=== Begin Enclosure ===

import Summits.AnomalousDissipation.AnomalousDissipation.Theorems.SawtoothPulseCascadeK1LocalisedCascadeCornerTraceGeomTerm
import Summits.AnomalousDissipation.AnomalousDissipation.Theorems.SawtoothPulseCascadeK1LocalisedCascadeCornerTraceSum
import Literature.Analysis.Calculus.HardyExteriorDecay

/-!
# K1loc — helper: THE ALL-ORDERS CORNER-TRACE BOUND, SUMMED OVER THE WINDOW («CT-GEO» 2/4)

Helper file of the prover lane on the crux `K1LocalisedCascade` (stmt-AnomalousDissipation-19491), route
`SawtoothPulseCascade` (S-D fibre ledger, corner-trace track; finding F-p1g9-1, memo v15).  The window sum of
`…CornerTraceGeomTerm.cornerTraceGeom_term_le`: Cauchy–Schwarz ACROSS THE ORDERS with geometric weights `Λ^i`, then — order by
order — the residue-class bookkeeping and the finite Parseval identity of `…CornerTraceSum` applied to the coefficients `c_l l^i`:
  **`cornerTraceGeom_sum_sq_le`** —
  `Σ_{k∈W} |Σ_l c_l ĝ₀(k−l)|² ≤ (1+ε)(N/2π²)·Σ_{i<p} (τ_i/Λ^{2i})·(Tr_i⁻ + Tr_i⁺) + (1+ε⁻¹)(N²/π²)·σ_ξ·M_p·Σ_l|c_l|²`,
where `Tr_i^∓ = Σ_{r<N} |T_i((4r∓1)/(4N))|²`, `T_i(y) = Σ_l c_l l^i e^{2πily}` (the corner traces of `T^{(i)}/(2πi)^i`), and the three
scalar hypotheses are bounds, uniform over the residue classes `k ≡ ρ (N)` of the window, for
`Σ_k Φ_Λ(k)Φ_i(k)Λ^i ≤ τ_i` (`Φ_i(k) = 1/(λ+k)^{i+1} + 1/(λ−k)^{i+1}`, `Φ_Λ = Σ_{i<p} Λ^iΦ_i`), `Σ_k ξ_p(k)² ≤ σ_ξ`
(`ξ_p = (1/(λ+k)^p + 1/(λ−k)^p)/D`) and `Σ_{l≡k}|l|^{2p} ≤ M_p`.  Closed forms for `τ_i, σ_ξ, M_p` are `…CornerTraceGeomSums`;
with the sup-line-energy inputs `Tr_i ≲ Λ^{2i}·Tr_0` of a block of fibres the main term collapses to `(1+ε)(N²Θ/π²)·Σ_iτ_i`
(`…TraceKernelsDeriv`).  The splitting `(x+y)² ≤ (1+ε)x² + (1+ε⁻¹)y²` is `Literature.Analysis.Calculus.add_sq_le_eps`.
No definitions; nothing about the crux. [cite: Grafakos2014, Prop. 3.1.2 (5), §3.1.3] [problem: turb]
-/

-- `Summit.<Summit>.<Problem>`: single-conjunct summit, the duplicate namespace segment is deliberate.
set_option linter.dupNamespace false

=== End Enclosure ===
=== Begin Enclosure ===

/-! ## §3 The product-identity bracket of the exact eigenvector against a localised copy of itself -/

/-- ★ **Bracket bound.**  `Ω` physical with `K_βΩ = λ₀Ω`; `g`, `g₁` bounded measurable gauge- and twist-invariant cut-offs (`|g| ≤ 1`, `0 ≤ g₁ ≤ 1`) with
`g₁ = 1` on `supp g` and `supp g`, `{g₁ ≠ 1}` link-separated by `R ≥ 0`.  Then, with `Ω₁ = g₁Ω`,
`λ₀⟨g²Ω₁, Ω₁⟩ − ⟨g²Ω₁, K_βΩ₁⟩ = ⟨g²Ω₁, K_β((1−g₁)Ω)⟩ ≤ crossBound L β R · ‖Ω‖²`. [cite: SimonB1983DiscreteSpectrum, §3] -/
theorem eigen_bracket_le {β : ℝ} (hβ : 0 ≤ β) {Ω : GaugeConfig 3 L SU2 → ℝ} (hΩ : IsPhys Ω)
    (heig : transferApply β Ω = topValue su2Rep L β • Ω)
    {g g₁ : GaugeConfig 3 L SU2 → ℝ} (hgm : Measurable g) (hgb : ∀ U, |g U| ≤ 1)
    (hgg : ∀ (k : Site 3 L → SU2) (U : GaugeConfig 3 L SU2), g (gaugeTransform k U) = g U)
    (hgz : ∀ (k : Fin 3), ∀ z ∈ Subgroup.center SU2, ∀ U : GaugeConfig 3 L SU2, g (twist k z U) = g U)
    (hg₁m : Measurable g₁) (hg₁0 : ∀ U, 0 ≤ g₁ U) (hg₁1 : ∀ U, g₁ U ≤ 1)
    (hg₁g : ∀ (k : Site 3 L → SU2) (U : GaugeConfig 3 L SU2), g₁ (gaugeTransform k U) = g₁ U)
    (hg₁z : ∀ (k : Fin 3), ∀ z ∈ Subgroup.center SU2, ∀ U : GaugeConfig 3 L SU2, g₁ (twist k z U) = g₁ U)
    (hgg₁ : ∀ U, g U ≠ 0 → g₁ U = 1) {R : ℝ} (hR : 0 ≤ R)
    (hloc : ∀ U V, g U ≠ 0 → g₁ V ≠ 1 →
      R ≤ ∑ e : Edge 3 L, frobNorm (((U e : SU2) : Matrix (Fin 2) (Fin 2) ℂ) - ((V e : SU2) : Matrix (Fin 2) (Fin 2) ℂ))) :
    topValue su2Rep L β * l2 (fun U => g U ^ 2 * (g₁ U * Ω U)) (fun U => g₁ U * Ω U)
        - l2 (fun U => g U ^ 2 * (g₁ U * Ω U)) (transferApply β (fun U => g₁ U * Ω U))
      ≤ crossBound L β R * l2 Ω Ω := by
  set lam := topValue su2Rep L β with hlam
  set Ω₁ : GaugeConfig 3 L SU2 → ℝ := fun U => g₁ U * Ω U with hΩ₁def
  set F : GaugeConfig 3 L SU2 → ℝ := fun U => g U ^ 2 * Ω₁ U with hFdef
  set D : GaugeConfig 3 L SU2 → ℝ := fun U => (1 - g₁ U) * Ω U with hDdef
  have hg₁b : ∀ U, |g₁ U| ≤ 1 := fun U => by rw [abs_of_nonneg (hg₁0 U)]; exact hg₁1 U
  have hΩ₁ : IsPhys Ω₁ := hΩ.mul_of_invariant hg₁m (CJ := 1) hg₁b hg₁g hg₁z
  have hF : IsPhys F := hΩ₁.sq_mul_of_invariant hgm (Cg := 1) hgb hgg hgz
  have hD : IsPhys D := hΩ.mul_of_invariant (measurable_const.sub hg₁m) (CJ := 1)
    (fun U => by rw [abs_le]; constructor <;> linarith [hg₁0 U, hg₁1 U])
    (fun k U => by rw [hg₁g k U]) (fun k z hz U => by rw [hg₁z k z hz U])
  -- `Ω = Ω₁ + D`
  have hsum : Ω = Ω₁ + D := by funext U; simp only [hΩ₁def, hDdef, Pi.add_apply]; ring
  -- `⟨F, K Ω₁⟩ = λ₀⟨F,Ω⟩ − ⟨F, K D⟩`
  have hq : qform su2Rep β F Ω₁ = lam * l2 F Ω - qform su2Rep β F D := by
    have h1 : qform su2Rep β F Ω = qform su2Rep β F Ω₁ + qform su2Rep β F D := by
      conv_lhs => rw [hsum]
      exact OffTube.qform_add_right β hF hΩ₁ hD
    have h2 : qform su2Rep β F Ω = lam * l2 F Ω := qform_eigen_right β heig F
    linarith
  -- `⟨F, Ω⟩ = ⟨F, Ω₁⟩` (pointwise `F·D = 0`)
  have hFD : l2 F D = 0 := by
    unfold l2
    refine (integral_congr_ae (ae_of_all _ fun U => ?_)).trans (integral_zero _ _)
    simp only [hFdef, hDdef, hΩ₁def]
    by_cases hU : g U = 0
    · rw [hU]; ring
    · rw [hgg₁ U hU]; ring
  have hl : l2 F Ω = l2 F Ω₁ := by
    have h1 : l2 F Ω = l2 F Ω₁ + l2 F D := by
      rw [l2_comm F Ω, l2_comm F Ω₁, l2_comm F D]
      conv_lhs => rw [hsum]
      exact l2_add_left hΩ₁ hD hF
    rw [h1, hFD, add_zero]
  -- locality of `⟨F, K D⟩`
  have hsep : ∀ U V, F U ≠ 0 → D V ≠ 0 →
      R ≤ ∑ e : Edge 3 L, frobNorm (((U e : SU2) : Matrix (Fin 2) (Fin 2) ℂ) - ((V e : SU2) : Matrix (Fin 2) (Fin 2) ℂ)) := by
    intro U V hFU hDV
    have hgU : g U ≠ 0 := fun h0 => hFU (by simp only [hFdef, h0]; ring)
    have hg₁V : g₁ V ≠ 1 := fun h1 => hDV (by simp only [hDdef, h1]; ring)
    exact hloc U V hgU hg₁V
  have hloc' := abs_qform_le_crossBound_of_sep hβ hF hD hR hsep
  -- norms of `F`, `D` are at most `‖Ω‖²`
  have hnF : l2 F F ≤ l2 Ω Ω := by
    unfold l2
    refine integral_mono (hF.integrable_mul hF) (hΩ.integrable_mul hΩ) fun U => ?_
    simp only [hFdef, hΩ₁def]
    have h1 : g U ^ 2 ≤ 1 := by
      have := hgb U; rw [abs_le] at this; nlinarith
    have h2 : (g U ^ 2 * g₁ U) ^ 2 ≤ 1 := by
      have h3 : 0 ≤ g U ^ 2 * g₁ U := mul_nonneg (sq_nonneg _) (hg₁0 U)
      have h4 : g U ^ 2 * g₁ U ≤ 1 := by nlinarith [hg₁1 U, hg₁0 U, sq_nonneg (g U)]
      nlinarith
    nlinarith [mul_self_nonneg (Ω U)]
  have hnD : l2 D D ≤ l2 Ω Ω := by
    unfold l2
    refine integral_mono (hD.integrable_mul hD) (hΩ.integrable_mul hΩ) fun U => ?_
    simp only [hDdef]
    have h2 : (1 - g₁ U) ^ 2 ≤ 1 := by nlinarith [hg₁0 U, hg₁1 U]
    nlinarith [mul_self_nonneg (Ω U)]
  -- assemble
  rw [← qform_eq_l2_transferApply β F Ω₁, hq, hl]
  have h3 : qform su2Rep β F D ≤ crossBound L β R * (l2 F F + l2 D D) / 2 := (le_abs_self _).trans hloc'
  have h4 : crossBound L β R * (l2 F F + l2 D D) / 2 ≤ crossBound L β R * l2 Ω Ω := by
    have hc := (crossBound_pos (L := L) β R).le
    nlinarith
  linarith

=== End Enclosure ===
=== Begin Enclosure ===

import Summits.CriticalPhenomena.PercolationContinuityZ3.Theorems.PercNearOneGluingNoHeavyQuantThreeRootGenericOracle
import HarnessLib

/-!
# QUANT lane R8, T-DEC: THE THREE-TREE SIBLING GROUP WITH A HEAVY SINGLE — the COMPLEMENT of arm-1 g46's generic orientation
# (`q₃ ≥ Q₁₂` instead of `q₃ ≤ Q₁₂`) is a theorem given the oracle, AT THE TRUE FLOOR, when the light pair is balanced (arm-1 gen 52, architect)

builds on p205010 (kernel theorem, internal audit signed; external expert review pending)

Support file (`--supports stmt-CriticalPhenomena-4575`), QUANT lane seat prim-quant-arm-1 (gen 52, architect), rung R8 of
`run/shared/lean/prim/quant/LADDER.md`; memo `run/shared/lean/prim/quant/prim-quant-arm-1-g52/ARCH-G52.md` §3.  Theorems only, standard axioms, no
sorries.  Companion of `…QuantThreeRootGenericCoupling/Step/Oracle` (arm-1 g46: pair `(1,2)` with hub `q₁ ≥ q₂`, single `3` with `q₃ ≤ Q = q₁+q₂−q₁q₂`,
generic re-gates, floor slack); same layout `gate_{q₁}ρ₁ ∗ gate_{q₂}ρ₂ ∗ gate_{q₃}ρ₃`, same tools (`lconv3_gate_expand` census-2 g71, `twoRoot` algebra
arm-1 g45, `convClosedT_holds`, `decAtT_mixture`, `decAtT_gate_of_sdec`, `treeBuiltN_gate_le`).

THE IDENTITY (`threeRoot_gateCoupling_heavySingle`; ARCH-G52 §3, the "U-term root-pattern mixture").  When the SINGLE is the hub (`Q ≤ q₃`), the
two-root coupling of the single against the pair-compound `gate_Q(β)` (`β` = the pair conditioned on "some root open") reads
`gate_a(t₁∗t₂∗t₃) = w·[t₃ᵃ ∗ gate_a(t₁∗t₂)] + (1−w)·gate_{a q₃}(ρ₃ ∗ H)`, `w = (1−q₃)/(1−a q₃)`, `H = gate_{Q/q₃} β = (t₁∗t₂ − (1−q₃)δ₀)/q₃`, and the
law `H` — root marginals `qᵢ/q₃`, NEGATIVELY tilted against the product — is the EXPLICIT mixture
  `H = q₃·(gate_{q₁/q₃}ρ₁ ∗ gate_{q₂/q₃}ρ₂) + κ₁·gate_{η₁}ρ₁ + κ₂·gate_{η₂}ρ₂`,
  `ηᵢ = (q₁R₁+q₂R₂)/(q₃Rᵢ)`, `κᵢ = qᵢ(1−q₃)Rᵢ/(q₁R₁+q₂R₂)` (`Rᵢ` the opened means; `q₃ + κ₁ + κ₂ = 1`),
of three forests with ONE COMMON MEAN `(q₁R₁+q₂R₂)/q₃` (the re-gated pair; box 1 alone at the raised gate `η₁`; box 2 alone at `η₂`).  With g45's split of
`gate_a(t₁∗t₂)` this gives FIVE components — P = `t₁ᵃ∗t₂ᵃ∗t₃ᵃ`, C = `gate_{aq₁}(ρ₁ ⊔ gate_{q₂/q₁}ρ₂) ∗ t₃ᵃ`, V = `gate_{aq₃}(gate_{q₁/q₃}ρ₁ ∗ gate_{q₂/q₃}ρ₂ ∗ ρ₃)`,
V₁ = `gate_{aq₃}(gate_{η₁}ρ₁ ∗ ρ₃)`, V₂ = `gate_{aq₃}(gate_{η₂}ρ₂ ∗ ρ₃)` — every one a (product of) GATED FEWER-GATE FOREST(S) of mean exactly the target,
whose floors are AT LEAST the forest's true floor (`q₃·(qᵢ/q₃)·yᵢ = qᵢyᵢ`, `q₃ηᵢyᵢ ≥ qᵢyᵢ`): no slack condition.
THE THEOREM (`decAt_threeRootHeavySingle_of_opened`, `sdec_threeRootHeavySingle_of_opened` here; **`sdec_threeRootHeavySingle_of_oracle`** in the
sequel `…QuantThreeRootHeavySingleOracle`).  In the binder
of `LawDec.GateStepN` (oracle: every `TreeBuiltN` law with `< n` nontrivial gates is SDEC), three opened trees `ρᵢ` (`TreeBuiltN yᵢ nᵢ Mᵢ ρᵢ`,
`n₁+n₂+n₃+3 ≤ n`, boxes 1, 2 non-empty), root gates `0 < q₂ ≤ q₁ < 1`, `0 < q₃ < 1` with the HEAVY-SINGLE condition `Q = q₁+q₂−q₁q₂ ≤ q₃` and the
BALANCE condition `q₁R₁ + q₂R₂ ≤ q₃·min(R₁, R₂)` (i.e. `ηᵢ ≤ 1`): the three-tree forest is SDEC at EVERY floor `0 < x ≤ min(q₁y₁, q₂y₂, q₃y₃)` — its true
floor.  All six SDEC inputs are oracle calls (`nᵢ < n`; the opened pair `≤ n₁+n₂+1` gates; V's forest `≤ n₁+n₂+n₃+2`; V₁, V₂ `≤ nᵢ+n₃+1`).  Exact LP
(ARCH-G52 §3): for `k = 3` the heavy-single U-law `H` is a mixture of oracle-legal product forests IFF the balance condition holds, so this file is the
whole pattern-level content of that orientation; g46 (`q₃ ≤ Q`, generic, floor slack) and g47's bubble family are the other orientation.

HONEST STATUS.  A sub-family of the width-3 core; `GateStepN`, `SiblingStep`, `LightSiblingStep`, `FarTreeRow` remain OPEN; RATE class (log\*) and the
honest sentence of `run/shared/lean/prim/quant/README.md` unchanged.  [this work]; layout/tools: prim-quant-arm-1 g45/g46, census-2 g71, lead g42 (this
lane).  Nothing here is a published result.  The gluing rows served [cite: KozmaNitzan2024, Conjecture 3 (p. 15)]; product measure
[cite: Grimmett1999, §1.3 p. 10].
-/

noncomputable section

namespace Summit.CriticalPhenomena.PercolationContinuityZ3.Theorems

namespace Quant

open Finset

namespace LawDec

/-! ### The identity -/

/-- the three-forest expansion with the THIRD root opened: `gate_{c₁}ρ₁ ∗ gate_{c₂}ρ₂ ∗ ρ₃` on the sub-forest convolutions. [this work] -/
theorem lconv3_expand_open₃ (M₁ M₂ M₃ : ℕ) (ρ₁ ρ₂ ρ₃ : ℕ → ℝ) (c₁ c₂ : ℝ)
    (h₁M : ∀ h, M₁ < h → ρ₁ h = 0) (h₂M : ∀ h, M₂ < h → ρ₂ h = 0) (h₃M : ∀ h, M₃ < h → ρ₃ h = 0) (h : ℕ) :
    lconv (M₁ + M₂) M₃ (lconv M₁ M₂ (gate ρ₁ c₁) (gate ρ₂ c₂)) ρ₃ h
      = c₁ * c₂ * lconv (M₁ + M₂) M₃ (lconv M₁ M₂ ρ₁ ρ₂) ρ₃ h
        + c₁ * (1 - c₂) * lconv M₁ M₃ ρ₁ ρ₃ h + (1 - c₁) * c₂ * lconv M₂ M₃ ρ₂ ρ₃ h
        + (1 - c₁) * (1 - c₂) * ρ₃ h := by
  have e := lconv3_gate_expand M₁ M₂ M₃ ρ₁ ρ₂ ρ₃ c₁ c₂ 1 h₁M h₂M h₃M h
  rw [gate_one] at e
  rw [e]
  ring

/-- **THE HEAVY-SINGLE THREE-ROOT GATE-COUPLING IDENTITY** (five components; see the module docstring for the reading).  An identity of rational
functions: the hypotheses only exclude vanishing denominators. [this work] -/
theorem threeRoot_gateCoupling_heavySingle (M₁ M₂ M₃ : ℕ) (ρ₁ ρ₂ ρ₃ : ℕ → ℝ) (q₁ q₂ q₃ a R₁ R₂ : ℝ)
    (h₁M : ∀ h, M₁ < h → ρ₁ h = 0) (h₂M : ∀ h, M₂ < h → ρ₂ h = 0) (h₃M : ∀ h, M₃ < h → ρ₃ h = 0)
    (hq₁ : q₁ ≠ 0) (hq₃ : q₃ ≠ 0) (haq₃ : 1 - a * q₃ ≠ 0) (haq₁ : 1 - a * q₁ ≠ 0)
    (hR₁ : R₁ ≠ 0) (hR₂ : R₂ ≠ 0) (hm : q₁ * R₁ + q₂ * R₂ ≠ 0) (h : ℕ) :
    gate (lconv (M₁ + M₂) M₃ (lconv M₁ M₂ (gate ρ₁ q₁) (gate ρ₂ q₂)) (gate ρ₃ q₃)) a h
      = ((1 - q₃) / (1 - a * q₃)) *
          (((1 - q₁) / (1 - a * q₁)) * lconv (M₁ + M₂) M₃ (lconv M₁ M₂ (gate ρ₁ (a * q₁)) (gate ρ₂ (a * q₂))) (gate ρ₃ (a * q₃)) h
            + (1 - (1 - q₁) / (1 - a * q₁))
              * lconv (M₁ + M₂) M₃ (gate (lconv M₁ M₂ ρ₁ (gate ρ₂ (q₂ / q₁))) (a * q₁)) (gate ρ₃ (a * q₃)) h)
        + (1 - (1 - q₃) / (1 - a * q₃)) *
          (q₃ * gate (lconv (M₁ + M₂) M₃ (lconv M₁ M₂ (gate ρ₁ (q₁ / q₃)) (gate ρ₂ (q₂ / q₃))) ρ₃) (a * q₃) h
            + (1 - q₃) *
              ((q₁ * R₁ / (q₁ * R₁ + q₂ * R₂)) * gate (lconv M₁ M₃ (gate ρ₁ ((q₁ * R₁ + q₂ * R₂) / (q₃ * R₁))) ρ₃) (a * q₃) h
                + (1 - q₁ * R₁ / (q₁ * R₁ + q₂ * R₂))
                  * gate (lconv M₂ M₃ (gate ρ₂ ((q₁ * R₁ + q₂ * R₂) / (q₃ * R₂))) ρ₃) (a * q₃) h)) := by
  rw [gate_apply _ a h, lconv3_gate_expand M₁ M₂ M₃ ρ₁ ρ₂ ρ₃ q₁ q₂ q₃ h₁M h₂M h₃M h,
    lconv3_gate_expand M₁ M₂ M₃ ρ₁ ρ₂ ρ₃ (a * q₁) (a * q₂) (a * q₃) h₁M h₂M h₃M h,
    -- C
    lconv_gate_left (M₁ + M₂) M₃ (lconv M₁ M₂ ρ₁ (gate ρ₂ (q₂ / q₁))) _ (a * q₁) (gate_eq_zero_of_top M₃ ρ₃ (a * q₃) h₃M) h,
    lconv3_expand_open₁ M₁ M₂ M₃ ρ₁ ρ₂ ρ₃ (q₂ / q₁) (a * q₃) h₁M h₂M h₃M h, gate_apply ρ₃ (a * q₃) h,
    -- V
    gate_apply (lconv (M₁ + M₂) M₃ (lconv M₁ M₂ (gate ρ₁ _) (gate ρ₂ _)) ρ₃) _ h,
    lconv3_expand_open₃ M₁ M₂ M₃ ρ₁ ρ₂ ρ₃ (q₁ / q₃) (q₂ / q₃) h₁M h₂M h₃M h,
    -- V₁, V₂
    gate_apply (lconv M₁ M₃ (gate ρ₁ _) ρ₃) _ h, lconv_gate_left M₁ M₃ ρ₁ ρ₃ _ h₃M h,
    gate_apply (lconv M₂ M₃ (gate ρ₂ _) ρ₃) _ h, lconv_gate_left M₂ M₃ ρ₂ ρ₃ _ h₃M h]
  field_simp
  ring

=== End Enclosure ===

Reproduce exactly the lines of the records above from the one with "whole pattern-level content" to the one with "(log\*) and the", both included, and leave out everything else.

### Answer to this problem:
whole pattern-level content of that orientation; g46 (`q₃ ≤ Q`, generic, floor slack) and g47's bubble family are the other orientation.

HONEST STATUS.  A sub-family of the width-3 core; `GateStepN`, `SiblingStep`, `LightSiblingStep`, `FarTreeRow` remain OPEN; RATE class (log\*) and the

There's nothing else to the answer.